I am using pyparsing to write a small grammar, but I'm running into an issue where the definition of one variable requires me to use another variable that itself requires the first one, etc. This answer helped me some, since I am working with Prolog strings, but it didn't seem to address the issue I'm having.我正在使用pyparsing编写一个小语法,但我遇到了一个问题,即一个变量的定义要求我使用另一个本身需要第一个变量的变量,等等。 这个答案帮助了我一些,因为我正在使用Prolog 字符串,但它似乎没有解决我遇到的问题。

Working example, without the issue工作示例,没有问题

import pyparsing as pp

# grammar
argument = pp.Word(pp.alphas)
pred = pp.Word(pp.alphas) + (pp.Suppress('(') + pp.delimitedList(argument) + pp.Suppress(')'))


# tests
test_string1="func(x, y)"

test_result1 = pred.parse_string(test_string1)
print(test_result1.dump())

Broken example, with the issue破碎的例子,有问题

import pyparsing as pp

# grammar
argument = pp.Word(pp.alphas) | pred
pred = pp.Word(pp.alphas) + (pp.Suppress('(') + pp.delimitedList(argument) + pp.Suppress(')'))


# tests
test_string2="func(func(x), y)"

test_result2 = pred.parse_string(test_string2)
print(test_result2.dump())

The idea is that a predication might have as one of its arguments another predication which itself might have more arguments or predications etc.
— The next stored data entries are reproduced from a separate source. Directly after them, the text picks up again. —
/-! ## B. The instance's bubble letter summed over `ℤ^d` -/

/-- **`Σ_y 𝓑_{≥m₁,≥m₂}(y,0) ≤ Bound[Bubble, m₁+m₂, M]`** for the percolation letter table
(`perc_B_ge : 𝓑 = ofReal repBubble`, finite partial sums, `ENNReal.tsum_eq_iSup_sum`).
[cite: FitznerVanDerHofstad2017, §4.2 (4.16), (4.18) (arXiv:1506.07977v2 p. 36); §5.4 closing paragraph (p. 56)]
[cite: FitznerVanDerHofstad2016NoBLE, §5.3.2 (5.40) p. 1098] -/
theorem tsum_perc_B_zero_le_ofReal (hd : 5 ≤ d) (p : unitInterval) (hp : p < criticalProbI d) {m₁ m₂ M : ℕ}
    (hm : m₂ ≤ M) {Γ₁ Γ₂ : ℝ} (hΓ1 : (2 * d - 1) * (p : ℝ) ≤ Γ₁) (hΓ2 : nobleF2 d p ≤ Γ₂) :
    ∑' y, (Letters.perc d p).B (.ge m₁) (.ge m₂) y 0 ≤ ENNReal.ofReal (bubblePrintedR d p Γ₁ Γ₂ m₁ m₂ M) := by
  rw [ENNReal.tsum_eq_iSup_sum]
  refine iSup_le fun S => ?_
  calc ∑ y ∈ S, (Letters.perc d p).B (.ge m₁) (.ge m₂) y 0 = ENNReal.ofReal (∑ y ∈ S, repBubble d p m₁ m₂ y 0) := by
        rw [ENNReal.ofReal_sum_of_nonneg fun y _ => repBubble_nonneg p _ _ _ _]
        exact Finset.sum_congr rfl fun y _ => perc_B_ge p _ _ _ _
    _ ≤ _ := ENNReal.ofReal_le_ofReal (sum_repBubble_zero_le_bubblePrintedR hd p hp hm hΓ1 hΓ2 S)

/-! ## C. The row-0 entries of the sharp payload matrix `A♯` -/

/-- The exact first index embeds into the at-least index: `𝓑_{1̲,≥1}(y,v) ≤ 𝓑_{≥1,≥1}(y,v)` (a path of length exactly
`1` has length `≥ 1`; `perc_B_le_floor`). [cite: FitznerVanDerHofstad2017, §4.2 (4.16) (arXiv:1506.07977v2 p. 36)] -/
theorem percB_eq_one_le_ge_one (p : unitInterval) (y v : Site d) :
    (Letters.perc d p).B (.eq 1) (.ge 1) y v ≤ (Letters.perc d p).B (.ge 1) (.ge 1) y v :=
  perc_B_le_floor p (.eq 1) (.ge 1) y v

/-- **Leaf D♯(0,2): `Σ'_y (1−δ_{y,0}) 𝓑_{≥2,≥1}(y,0) ≤ ofReal (Bound[Bubble, 3, M])`** (full currency; `5 ≤ d`,
`p < p_c`, `(2d−1)p ≤ Γ₁`, `nobleF2 d p ≤ Γ₂`, `1 ≤ M`) — the row-0, column-2 right-hand side of the sharp payload
matrix at the percolation letters. [cite: FitznerVanDerHofstad2017, §5.1 "Elements of the bounds" (arXiv:1506.07977v2 p. 49), §4.2 (4.16), (4.18) (p. 36); notebook Percolation.nb cells 11–12]
[cite: FitznerVanDerHofstad2016NoBLE, §5.3.2 (5.40) p. 1098] -/
theorem perc_ASharp_zero_two_le_ofReal (hd : 5 ≤ d) (p : unitInterval) (hp : p < criticalProbI d) {Γ₁ Γ₂ : ℝ}
    (hΓ1 : (2 * d - 1) * (p : ℝ) ≤ Γ₁) (hΓ2 : nobleF2 d p ≤ Γ₂) {M : ℕ} (hM : 1 ≤ M) :
    ∑' y, kdc y 0 * (Letters.perc d p).B (.ge 2) (.ge 1) y 0 ≤ ENNReal.ofReal (bubblePrintedR d p Γ₁ Γ₂ 2 1 M) :=
  (ENNReal.tsum_le_tsum fun y => (mul_le_mul' (kdc_le_one y 0) le_rfl).trans_eq (one_mul _)).trans
    (tsum_perc_B_zero_le_ofReal hd p hp (m₁ := 2) (m₂ := 1) hM hΓ1 hΓ2)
However, in the first line of the grammar in the broken example, the code breaks because it is trying to reference pred , which hasn't been assigned yet.这个想法是一个谓词可能有另一个谓词作为它的参数之一,它本身可能有更多的参数或谓词等。但是,在损坏示例的语法的第一行中,代码中断是因为它试图引用pred ,尚未分配。 I can switch the order, but the problem will persist, because pred requires the usage of argument since a pred can have an argument .我可以切换顺序,但问题仍然存在,因为pred需要使用argument ,因为pred可以有argument

On paper I think it should work, since eventually it would terminate, but because of the fact that I have to declare things in a certain order it doesn't seem to work in code form.在纸面上,我认为它应该可以工作,因为最终它会终止,但是由于我必须以某种顺序声明事物,因此它似乎无法以代码形式工作。
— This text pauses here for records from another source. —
import Summits.HubbardSuperconductivity.HubbardSuperconductivity.Theorems.AnisotropyChordTransferFibre3FinXC2Eval
import Summits.HubbardSuperconductivity.HubbardSuperconductivity.Theorems.AnisotropyChordTransferFibre3FinXC2P24bc
import Summits.HubbardSuperconductivity.HubbardSuperconductivity.Theorems.AnisotropyChordTransferFibre3FinXC2P24bd

/-!
# Route `AnisotropyChord` / H0 rotor rung: FIN XBC2 combined (rows `N₁` + C) certificate at `L = 24` — cell facts, part `bc`

Kernel facts `xbcCellAny2 24 (49/50) 20 la lb (c, bn) = true` (evaluator `…FinXC2Eval` on `…FinXB2Eval`, point wedges rewritten to certified literal tables `…FinXC2P24*`) for 1 λ-cell(s)
(`…FinXC2Eval.xbcCheck2`; cell design: g5 `xbc_design.py` (≤ 2.5 % cells, b = bn/20 ≥ 1.04·b_cell), mirrors `xb_mirror.py`/`xc_mirror.py`); assembled in `…FinXC2TwentyFour`.
Prover seat `hubbard-h0-rotor-p3` g6; helper for piece A = stmt-HubbardSuperconductivity-23918 of rung 19089 (`--supports`, helper class).
WHAT THIS IS NOT: nothing here proves superconductivity in the Hubbard model (rotor TARGET as worded stays FALSE, g15 verdict); kernel facts for the FIN certificate of TWO hypotheses (rows `N₁`, C) of ONE conditional reduction.  Tree imports only; no sorry, no new axioms.
-/

set_option linter.dupNamespace false

namespace Summit.HubbardSuperconductivity.HubbardSuperconductivity.Theorems.AnisotropyChord.Transfer.Fibre3

namespace FinXB

set_option maxHeartbeats 4000000 in
/-- kernel fact: cell 69 at `L = 24` (certified, (c, bn) = ((11/20 : ℚ), 13)). [folklore] -/
theorem xbc2c24_69 : xbcCellAny2 24 (49/50 : ℚ) 20 511102254385574 523879810745214 ((11/20 : ℚ), (13 : ℕ)) = true := by
  unfold xbcCellAny2
  rw [twc24_54_eq, twc24_55_eq]
  decide +kernel

end FinXB

end Summit.HubbardSuperconductivity.HubbardSuperconductivity.Theorems.AnisotropyChord.Transfer.Fibre3
import Summits.ResolutionOfSingularities.ResolutionOfSingularities.Theorems.EquisingularLiftEquisingularLiftNatNoPureNoseNormalS1
import Literature.AlgebraicGeometry.Resolution.FiniteNormalizationCompleteLocalBase
import Mathlib.RingTheory.FiniteType
import HarnessLib

/-!
# [OURS · L1 W4.5(b) · EL♮] (V-2) NO-PURE-NOSE spine ‖ K·F-106: the normalisation of a finite-type domain over a complete DVR has no
# embedded primes in its special fibre (memo steps (5)+(6) at ring level: F-106 Nagata finiteness + F-(V)b S₂)
# (crux `EquisingularLiftNat` = stmt-ResolutionOfSingularities-20038; PARENT ≥ 4 band / kill test #50 K5-BMY, PURE column)

HONEST FRAMING. OURS (cell res-hironaka, crux chain w45b, slot W4.5(b)); NOT a statement of any manuscript; AI-written, AI review is
weaker than expert review. Helper `--supports stmt-ResolutionOfSingularities-20038 --as helper`. Object «(V) NO-PURE-NOSE», piece (V-2),
consuming the NAMED FACT **F-106** = `Literature.AlgebraicGeometry.Resolution.EGAIV2_7_7_4_finiteNormalization_completeLocal` (EGA IV₂
Cor. (7.7.4): a complete Noetherian local ring is universally Japanese; typed by res-lit-6 g20, p573655, res-dag-4 F-106 RESERVED
2026-08-27T21:35:35Z) BY NAME as a hypothesis `(hN : …)` — label «‖ K·F-106»: the theorems below are CONDITIONAL on that published fact
and become unconditional when `…_holds` lands.

* `height_eq_one_of_mem_associatedPrimes_normalization` — `O` a complete DVR, `A` an `O`-algebra of finite type and a domain,
  `Ā := integralClosure A (Frac A)` its normalisation (finite over `A` by F-106, hence Noetherian; integrally closed; a domain),
  `a ∈ Ā` nonzero (e.g. the uniformiser `ϖ`): every associated prime of `Ā ⧸ (a)` has height `1` —
  `…NatNoPureNoseNormalS1.height_eq_one_of_mem_associatedPrimes_quotient_span_singleton` (F-(V)b, ‖ K) applied to `Ā`.
* `mem_minimalPrimes_of_mem_associatedPrimes_normalization` — hence NO EMBEDDED primes: `(S̃^ν)_s = S̃^ν ⧸ ϖ` is `S₁`
  (memo NO-PURE-NOSE §1 step (6), for the affine rings of `S̃^ν`).

References: A. Grothendieck, J. Dieudonné, EGA IV₂ (1965), Cor. (7.7.4) [EGAIV2]; H. Matsumura, *Commutative Ring Theory* (1986),
Thm. 11.5 [Matsumura1987]; tree `…Resolution/FiniteNormalizationCompleteLocalBase.lean` (F-106), `…NatNoPureNoseNormalS1` (p573205).
-/

set_option linter.dupNamespace false -- mandated namespace `Summit.<Summit>.<Problem>` of this single-conjunct summit

noncomputable section

universe u

open IsLocalRing
open Literature.AlgebraicGeometry.Resolution

namespace Summit.ResolutionOfSingularities.ResolutionOfSingularities.Cruxes.EquisingularLiftNat.Sections

namespace NoPureNose

/-- **(V-2) ‖ K·F-106 — the special fibre of the normalisation has height-one associated primes.** For a complete DVR `O`, an
`O`-algebra `A` of finite type which is a domain, and `0 ≠ a ∈ Ā = integralClosure A (Frac A)`: every associated prime of `Ā ⧸ (a)` has
height `1`. CONDITIONAL on F-106 (`EGAIV2_7_7_4_finiteNormalization_completeLocal`, finiteness of `Ā` over `A`).
[cite: EGAIV2, Cor. (7.7.4)] [cite: Matsumura1987, Thm. 11.5] -/
theorem height_eq_one_of_mem_associatedPrimes_normalization
    (hN : EGAIV2_7_7_4_finiteNormalization_completeLocal.{u})
    (O A : Type u) [CommRing O] [IsDomain O] [IsDiscreteValuationRing O] [IsAdicComplete (maximalIdeal O) O]
    [CommRing A] [IsDomain A] [Algebra O A] (hA : Algebra.FiniteType O A)
    {a : integralClosure A (FractionRing A)} (ha : a ≠ 0)
    {𝔔 : Ideal (integralClosure A (FractionRing A))}
    (h𝔔 : 𝔔 ∈ associatedPrimes (integralClosure A (FractionRing A))
      (integralClosure A (FractionRing A) ⧸ Ideal.span {a})) :
    𝔔.height = 1 := by
  haveI : Module.Finite A (integralClosure A (FractionRing A)) := hN.completeDVR O A hA
  haveI : IsNoetherianRing A := Algebra.FiniteType.isNoetherianRing O A
  haveI : IsNoetherianRing (integralClosure A (FractionRing A)) :=
    IsNoetherianRing.of_finite A (integralClosure A (FractionRing A))
  haveI : IsIntegrallyClosed (integralClosure A (FractionRing A)) :=
    integralClosure.isIntegrallyClosedOfFiniteExtension (R := A) (FractionRing A) (L := FractionRing A)
  exact height_eq_one_of_mem_associatedPrimes_quotient_span_singleton ha h𝔔

/-- **Hence `Ā ⧸ (a)` has NO EMBEDDED primes** (`S₁`): every associated prime is minimal over `(a)` — NO-PURE-NOSE §1 step (6) for the
affine rings of `S̃^ν`, ‖ K·F-106. [cite: EGAIV2, Cor. (7.7.4)] [cite: Matsumura1987, Thm. 11.5] -/
theorem mem_minimalPrimes_of_mem_associatedPrimes_normalization
    (hN : EGAIV2_7_7_4_finiteNormalization_completeLocal.{u})
    (O A : Type u) [CommRing O] [IsDomain O] [IsDiscreteValuationRing O] [IsAdicComplete (maximalIdeal O) O]
    [CommRing A] [IsDomain A] [Algebra O A] (hA : Algebra.FiniteType O A)
    {a : integralClosure A (FractionRing A)} (ha : a ≠ 0)
    {𝔔 : Ideal (integralClosure A (FractionRing A))}
    (h𝔔 : 𝔔 ∈ associatedPrimes (integralClosure A (FractionRing A))
      (integralClosure A (FractionRing A) ⧸ Ideal.span {a})) :
    𝔔 ∈ (Ideal.span {a}).minimalPrimes := by
  haveI : Module.Finite A (integralClosure A (FractionRing A)) := hN.completeDVR O A hA
  haveI : IsNoetherianRing A := Algebra.FiniteType.isNoetherianRing O A
  haveI : IsNoetherianRing (integralClosure A (FractionRing A)) :=
    IsNoetherianRing.of_finite A (integralClosure A (FractionRing A))
  haveI : IsIntegrallyClosed (integralClosure A (FractionRing A)) :=
    integralClosure.isIntegrallyClosedOfFiniteExtension (R := A) (FractionRing A) (L := FractionRing A)
  exact mem_minimalPrimes_of_mem_associatedPrimes_quotient_span_singleton ha h𝔔

end NoPureNose

end Summit.ResolutionOfSingularities.ResolutionOfSingularities.Cruxes.EquisingularLiftNat.Sections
The information you provided is insufficient.您提供的信息不充分。 Please provide minimum reproducible example请提供最小的可重现示例

This is a common issue with grammars, where there is some recursion in the definition of things.这是语法的一个常见问题,其中事物的定义存在一些递归。
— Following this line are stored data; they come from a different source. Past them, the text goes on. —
import Summits.BirchSwinnertonDyer.BirchSwinnertonDyer.Theorems.KimAtThreeKolyvaginIsogenyCruxes
import Summits.BirchSwinnertonDyer.BirchSwinnertonDyer.Theorems.KimAtThreeDeepUpperEndRow
import HarnessLib

/-!
# Route `KimAtThreeKolyvagin` (rung W2), crux `DeepUpperAtThree` (item 19076): the crux FROM w2-c3's
# END-core inputs at every depth on OPTIMAL parametrised curves only

Cell `bsd-addord`, seat `bsd-addord-kim3` (gen 9). TOOL FILE: one theorem (no definition, no named fact, no
`sorry`); closes nothing (the hypothesis is crux-sized), books nothing. It composes
* w2-c3's row-level `EndRow.deepUpper_conclusion_of_endCoreInputs` (p425782: on a row with datum `P`,
  the END-core inputs at every depth — cell n1011's DICT3 witness clauses `KatoKuriharaWitnessAt`, a
  generator of `KS₁`, the Poitou–Tate count, the STUB decomposition at `∅`, `#Sel_{3^K} = #Ш(3)`, the
  `L`-value visibility with `t + a < K`, one good core vertex — give crux 19076's conclusion for `P.f`), with
* kim3 g9's `deepUpperAtThree_of_forall_optimalDatum` (p425479: the crux follows from its restriction to
  globally minimal `W₀` carrying a lattice-OPTIMAL, degree-MINIMAL datum `D₀` at the level of `f`, `D₀.f = f`),
so that the witness PRODUCERS a successor has to supply (the dictionary port is keyed to the datum and to
the period transfer `Ω(W₀) = |c₀|·Ω⁺_f`, which only an optimal datum affords for free) need only exist on
optimal data: `deepUpperAtThree_of_endCoreInputs_optimal`. The hypothesis block is `EndRow`'s `H`
VERBATIM with `(W, P) := (W₀, D₀)`, preceded by the choice of `t`, `v₃ ∣ 3`, `a = ∂⁽⁰⁾` and `B`.

References: [Kim2022StructureSelmer] Thm. 1.9 (6), Thm. 3.13; [MazurRubin2004] Thm. 4.3.4, Cor. 4.1.9,
Thm. 5.2.12 (v); [Kim2025RefinedTNC] Thm 1.1, §5; [EdixhovenManin1991] Prop. 2; memo
`run/shared/lean/pub/bsd-addord/kim3/KIM3-W2-ISOGENY-g9.md`.
-/

-- the Theorems namespace of a single-conjunct summit repeats the summit name by design (D-0017)
set_option linter.dupNamespace false

noncomputable section

open scoped Classical NumberField ContRepresentation
open Function NumberField IsDedekindDomain WeierstrassCurve CongruenceSubgroup
  Literature.NumberTheory.EllipticCurves Literature.NumberTheory.EllipticCurves.ModularForms
  Literature.NumberTheory.GaloisRepresentations Literature.NumberTheory.GaloisCohomology
  Summit.BirchSwinnertonDyer.Rank1Residual.GaloisImage
  Summit.BirchSwinnertonDyer.BirchSwinnertonDyer.Theses.KimAtThreeKolyvagin
  Summit.BirchSwinnertonDyer.BirchSwinnertonDyer.Theorems.KimAtThreeKolyvaginIsogenyCruxes
  Summit.BirchSwinnertonDyer.BirchSwinnertonDyer.Theorems.KimAtThreeDeepUpperEndRow

namespace Summit.BirchSwinnertonDyer.BirchSwinnertonDyer.Theorems.KimAtThreeKolyvaginIsogenyEndRow

/-- **Crux `DeepUpperAtThree` ⟸ w2-c3's END-core inputs at every depth on every OPTIMAL parametrised
tower row.** If for every globally minimal `W₀` with the `3`-adic tower onto and `Ш` finite, and every
lattice-optimal, degree-minimal datum `D₀` of `W₀` (any level) with `3`-integral plus symbols and
`ord(δ̃) = 0`, there are `t`, a place `v₃ ∣ 3`, the value `a = ∂⁽⁰⁾(δ̃)` and a bound `B` such that the
hypothesis `H` of `EndRow.deepUpper_conclusion_of_endCoreInputs` holds at `(W₀, D₀)`, then
`DeepUpperAtThree` holds (for EVERY tower row and newform, by the isogeny transport). [cite: Kim2025RefinedTNC, Thm 1.1, §5]
[cite: Kim2022StructureSelmer, Thm. 1.9 (6), Thm. 3.13] [cite: EdixhovenManin1991, Prop. 2] -/
theorem deepUpperAtThree_of_endCoreInputs_optimal
    (h : ∀ (W₀ : WeierstrassCurve ℚ) [W₀.IsElliptic] [W₀.IsGloballyMinimal],
      (∀ n : ℕ, W₀.HasSurjectiveModNGaloisRep (3 ^ n : ℕ)) → Finite W₀.sha →
      ∀ {N : ℕ} [NeZero N] (D₀ : ModularParametrizationData W₀ N),
        (∀ z ∈ D₀.L.lattice, ∃ w ∈ periodLattice D₀.f, z = D₀.c * w) →
        (∀ (W₂ : WeierstrassCurve ℚ) [W₂.IsElliptic] (D₂ : ModularParametrizationData W₂ N),
          D₂.f = D₀.f → D₀.modularDegree ≤ D₂.modularDegree) →
        (∀ r : ℚ, ratPlusSymbol D₀.f r ≠ 0 → 0 ≤ padicValRat 3 (ratPlusSymbol D₀.f r)) →
        kuriharaVanishingOrder W₀ 3 D₀.f = 0 →
        ∃ (t : ℕ) (v₃ : HeightOneSpectrum (𝓞 ℚ)) (_ : ((3 : ℕ) : 𝓞 ℚ) ∈ v₃.asIdeal) (a : ℕ)
          (_ : kuriharaPartial W₀ 3 D₀.f 0 = a) (B : ℕ),
          ∀ k₀, a - padicValNat 3 (Nat.card (AddCommGroup.primaryComponent W₀.sha 3)) < k₀ →
          ∃ (k : ℕ) (D : KolyvaginDatum (W₀.torsionGaloisModule (((3 : ℕ) : ℤ) ^ k * ((3 : ℕ) : ℤ))))
          (κ : Finset (HeightOneSpectrum (𝓞 ℚ)) →
          galoisCohomology (W₀.torsionGaloisModule (((3 : ℕ) : ℤ) ^ k * ((3 : ℕ) : ℤ))) 1)
          (Λ : galoisCohomology ((W₀.torsionGaloisModule (((3 : ℕ) : ℤ) ^ k * ((3 : ℕ) : ℤ))).toLocal
          (Sum.inr v₃)) 1 →+ ZMod (3 ^ (k + 1)))
          (κ' : Finset (HeightOneSpectrum (𝓞 ℚ)) →
          galoisCohomology (W₀.torsionGaloisModule (((3 : ℕ) : ℤ) ^ k * ((3 : ℕ) : ℤ))) 1)
          (_ : KatoKuriharaWitnessAt W₀ k t D v₃ D₀ κ Λ κ')
          (g : Finset (HeightOneSpectrum (𝓞 ℚ)) →
          galoisCohomology (W₀.torsionGaloisModule (((3 : ℕ) : ℤ) ^ k * ((3 : ℕ) : ℤ))) 1)
          (_ : ∀ κ'' ∈ D.kolyvaginSystems (propagatedSelmerStructure W₀ 3 k), ∃ a' : ℕ, κ'' = a' • g)
          (n₀ : ℕ) (_ : Nat.card (propagatedSelmerStructure W₀ 3 k).selmerGroup = 3 ^ (k + 1) * 3 ^ n₀)
          (_ : ∃ e ∈ (propagatedSelmerStructure W₀ 3 k).selmerGroup,
          ∃ m ∈ (W₀.kummerSelmerStructure (((3 : ℕ) : ℤ) ^ k * ((3 : ℕ) : ℤ))).selmerGroup,
          g ∅ = 3 ^ n₀ • e + m)
          (_ : Nat.card (W₀.kummerSelmerStructure (((3 : ℕ) : ℤ) ^ k * ((3 : ℕ) : ℤ))).selmerGroup =
          Nat.card (AddCommGroup.primaryComponent W₀.sha 3))
          (_ : t + a < k + 1) (w₀ : (ZMod (3 ^ (k + 1)))ˣ)
          (_ : ∀ ψ : (ℓ : ℕ) → (ZMod ℓ)ˣ →* Multiplicative (ZMod (3 ^ (k + 1))),
          kuriharaNumber D₀.f (3 ^ (k + 1)) 1 ψ = ((3 ^ a : ℕ) : ZMod (3 ^ (k + 1))) * (w₀ : ZMod _))
          (d : Finset (HeightOneSpectrum (𝓞 ℚ))) (_ : D.IsLevel d)
          (_ : ∀ q ∈ d, (Ideal.absNorm q.asIdeal).Prime)
          (_ : IsCyclicKolyvaginLevel W₀ 3 (∏ q ∈ d, Ideal.absNorm q.asIdeal))
          (_ : Kato.IsKolyvaginProduct W₀ 3 k₀ (∏ q ∈ d, Ideal.absNorm q.asIdeal))
          (_ : (∏ q ∈ d, Ideal.absNorm q.asIdeal).primeFactors.card ≤ B)
          (_ : ∀ x ∈ (D.atLevel (propagatedSelmerStructure W₀ 3 k) d).selmerGroup,
          Λ (galoisCohomology.localization _ (Sum.inr v₃) 1 x) = 0 → x = 0)
          (_ : g d ∈ (D.atLevel (propagatedSelmerStructure W₀ 3 k) d).selmerGroup),
          addOrderOf (g d) = 3 ^ (k + 1)) :
    DeepUpperAtThree := by
  refine deepUpperAtThree_of_forall_optimalDatum fun W₀ _ _ htow hfin N _ D₀ hopt hdeg hint hord => ?_
  obtain ⟨t, v₃, hv₃, a, ha, B, H⟩ := h W₀ htow hfin D₀ hopt hdeg hint hord
  exact EndRow.deepUpper_conclusion_of_endCoreInputs W₀ t v₃ hv₃ D₀ hint ha B H

end Summit.BirchSwinnertonDyer.BirchSwinnertonDyer.Theorems.KimAtThreeKolyvaginIsogenyEndRow

end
I often encourage parser developers to take a moment and write up a BNF before diving into writing code.我经常鼓励解析器开发人员在开始编写代码之前花点时间编写一个 BNF。 This is good practice whether you are using pyparsing or any other parsing library.无论您使用的是 pyparsing 还是任何其他解析库,这都是一种很好的做法。 Here is one that I came up with, based on your code:这是我根据您的代码提出的一个:

BNF:
    pred ::= identifier '(' args ')'
    args ::= argument [, argument]...
    argument ::= identifier | pred
    identifier ::= word of one or more alphas

(Jumping ahead, pyparsing will create a railroad diagram of the BNF for you.) (继续前进,pyparsing 将为您创建 BNF 的铁路图。) 在此处输入图像描述

Now you can do a mental walkthrough of your test string using this BNF.现在您可以使用此 BNF 对您的测试字符串进行心理演练。 Looking at your string "func(func(x), y)", I have some questions about this BNF:查看您的字符串“func(func(x), y)”,我对这个 BNF 有一些疑问:

  1. Do preds always have arguments? preds 总是有争论吗? (Should the contained args be optional?) (包含的参数应该是可选的吗?)
  2. Defining argument as identifier | pred将参数定义为identifier | pred identifier | pred may cause some ambiguity when parsing with pyparsing, since pred also starts with an identifier . identifier | pred在使用 pyparsing 解析时可能会导致一些歧义,因为pred也以identifier开头。 We will either need to use '^' operator for pyparsing (which does a longest match), or reorder to match pred | identifier我们将需要使用 '^' 运算符进行 pyparsing(它进行最长匹​​配),或者重新排序以匹配pred | identifier pred | identifier so that the more complex expression is tried before the simpler one. pred | identifier ,以便在更简单的表达式之前尝试更复杂的表达式。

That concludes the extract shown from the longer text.